Oakland, which has one of the largest sewer systems in the Bay Area, is legally required to track spills and reduce sewage pollution under a 2014 legal settlement with Baykeeper, the Regional Water Board, and EPA.

Last year, after Baykeeper and Oakland residents raised concerns, the EPA and the Regional Water Board undertook an investigation into Oakland’s ongoing sewage spill problems.

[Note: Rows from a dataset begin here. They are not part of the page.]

import Summits.Ventures.PercRepro.RankLevelSetRuleQNineteenPitCore
import Summits.Ventures.PercRepro.RankLevelSetRuleQConvThirtyFive
import Summits.Ventures.PercRepro.RankLevelSetRuleQConvThirtyThree
import Summits.Ventures.PercRepro.KroneckerPIT


/-!
# PercRepro — THE HORNER DEFINITIONS OF THE FAMILY `k = 19` AS EXPRESSION TREES (p4, gen 27; C-044; paper
proofs/P4-CELL-THREE.md §13.9)

The Horner definitions `naNineteen`, `nbNineteen` (RankLevelSetRuleQNineteenCoreDefs1) and, where the tree holds a convergent in Horner form,
`cfN`/`cfD`, transcribed as `PercRepro.PIT.PExpr` trees with the link lemmas `*_evalE` (`unfold`, `simp only [evalE]`,
`push_cast`, `rfl`: the same nested expression), so that the sign certificates of RankLevelSetRuleQNineteenPitCert can be checked
by one Kronecker evaluation.  No `sorry`; axioms standard.
-/

namespace PercRepro

open PIT

/-- `naNineteen` is the evaluation of its expression tree (by definition). -/
lemma naNineteen_evalE (q m : ℚ) : naNineteen q m = evalE q m nineteenNaE := rfl

/-- `nbNineteen` is the evaluation of its expression tree (by definition). -/
lemma nbNineteen_evalE (q m : ℚ) : nbNineteen q m = evalE q m nineteenNbE := rfl

end PercRepro
/-- The set of Koszul–Young images is finite (finitely many lists of length `k` and subsets).
[folklore] -/
private theorem kyImages_finite (p k : ℕ) (f : MvPolynomial (Fin q) K) : (kyImages p k f).Finite := by
  refine (Set.finite_range
    (fun v : List.Vector (Fin q) k × Finset (Fin q) => kyImage f v.1.toList v.2)).subset ?_
  rintro g ⟨l, S, hl, -, rfl⟩
  exact ⟨(⟨l, hl⟩, S), rfl⟩

/-- The span of the Koszul–Young images (the image of the flattening) is finite-dimensional. [folklore] -/
instance finite_span_kyImages (p k : ℕ) (f : MvPolynomial (Fin q) K) :
    Module.Finite K (Submodule.span K (kyImages p k f)) :=
  Module.Finite.span_of_finite K (kyImages_finite p k f)

/-- The images of `rename π f` span a subspace of the `Ψ_π`-transport of the span of the images of
`f`. [folklore] -/
private theorem span_kyImages_rename_le (π : Equiv.Perm (Fin q)) (p k : ℕ) (f : MvPolynomial (Fin q) K) :
    Submodule.span K (kyImages p k (rename π f)) ≤
      (Submodule.span K (kyImages p k f)).map (renameKY π) := by
  rw [Submodule.span_le]
  rintro g ⟨l, S', hl, hS', rfl⟩
  have hSeq : S' = (S'.map π.symm.toEmbedding).map π.toEmbedding := (map_symm_map π S').symm
  rw [hSeq, kyImage_rename_eq_smul]
  refine Submodule.smul_mem _ _ (Submodule.mem_map_of_mem (Submodule.subset_span
    ⟨l.map π.symm, S'.map π.symm.toEmbedding, by rw [List.length_map, hl],
      by rw [Finset.card_map]; exact hS', rfl⟩))

/-- **Renumbering the variables does not change the Koszul–Young rank** (one inequality).
[folklore] -/
private theorem kyRankFin_rename_le (π : Equiv.Perm (Fin q)) (p k : ℕ) (f : MvPolynomial (Fin q) K) :
    kyRankFin K p k (rename π f) ≤ kyRankFin K p k f := by
  haveI : Module.Finite K (Submodule.span K (kyImages p k f)) :=
    Module.Finite.span_of_finite K (kyImages_finite p k f)
  unfold kyRankFin
  exact (Submodule.finrank_mono (span_kyImages_rename_le π p k f)).trans
    (Submodule.finrank_map_le _ _)

/-- **Renumbering the variables does not change the Koszul–Young rank**: for every permutation `π`
of `Fin q`, `rank((f ∘ π⁻¹)^{∧p}_{k,d−k}) = rank(f^{∧p}_{k,d−k})` (the flattening is transported by the
signed permutation `Λ(π) ⊗ S(π)`, an isomorphism; a special case of `GL`-equivariance,
Landsberg §8.2.1: "(8.2.1) … is a GL(V)-module map"). [cite: LandsbergGCT2017, §8.2.1 (the map (8.2.1) is a `GL(V)`-module map)] -/
theorem kyRankFin_rename (π : Equiv.Perm (Fin q)) (p k : ℕ) (f : MvPolynomial (Fin q) K) :
    kyRankFin K p k (rename π f) = kyRankFin K p k f := by
  refine le_antisymm (kyRankFin_rename_le π p k f) ?_
  have h := kyRankFin_rename_le π.symm p k (rename π f)
  rwa [rename_rename, show ((π.symm : Fin q → Fin q) ∘ (π : Fin q → Fin q)) = id from
    funext (fun x => π.symm_apply_apply x), rename_id] at h

/-- **`kyRank` does not depend on the numbering of the variables**: for ANY bijection
`e : σ ≃ Fin (card σ)` (not just `Fintype.equivFin σ`), `kyRank K p k f = kyRankFin K p k (rename e f)`.
[cite: LandsbergGCT2017, §8.2.1 (the map (8.2.1) is a `GL(V)`-module map)] -/
theorem kyRank_eq_kyRankFin_rename {σ : Type*} [Fintype σ] [DecidableEq σ] (e : σ ≃ Fin (Fintype.card σ))
    (p k : ℕ) (f : MvPolynomial σ K) :
    kyRank K p k f = kyRankFin K p k (rename e f) := by
  rw [kyRank_def]
  have hfun : ((((Fintype.equivFin σ).symm.trans e) : Fin (Fintype.card σ) → Fin (Fintype.card σ)) ∘
      (Fintype.equivFin σ : σ → Fin (Fintype.card σ))) = (e : σ → Fin (Fintype.card σ)) := by
    funext x
    simp
  have : rename e f = rename ((Fintype.equivFin σ).symm.trans e)
      (rename (Fintype.equivFin σ) f) := by
    rw [rename_rename, hfun]
  rw [this, kyRankFin_rename]

end RenameRank

end Literature.Computability.AlgebraicComplexity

And the results are alarming.

The investigation concluded that Oakland’s sewer agency:   

  • delayed responses to urgent sewage spills that warranted immediate attention;
  • conducted ineffective and time-consuming repairs, with shoddy quality control;
  • misreported the frequency and volume of sewage spills—possibly in an effort to avoid scrutiny; and
  • relied on small fixes of minor lines, when it needed to prioritize the rehabilitation of major sewer pipes (as the legal agreement requires).

These conclusions confirm that Oakland has failed to address the major pollution problems that caused Baykeeper and our agency partners to sue the city five years ago. It’s inexcusable that Oakland has yet to take responsibility for serious defects in its wastewater and sewage treatment program.

The city must ensure accurate reporting and timely response to sewage spills to protect the health of residents and the Bay. And critically, city leaders must approve investments in sewage infrastructure.

If Oakland doesn’t take responsibility and conduct the necessary repairs more effectively, sewage pollution throughout the city and in the Bay will only get worse.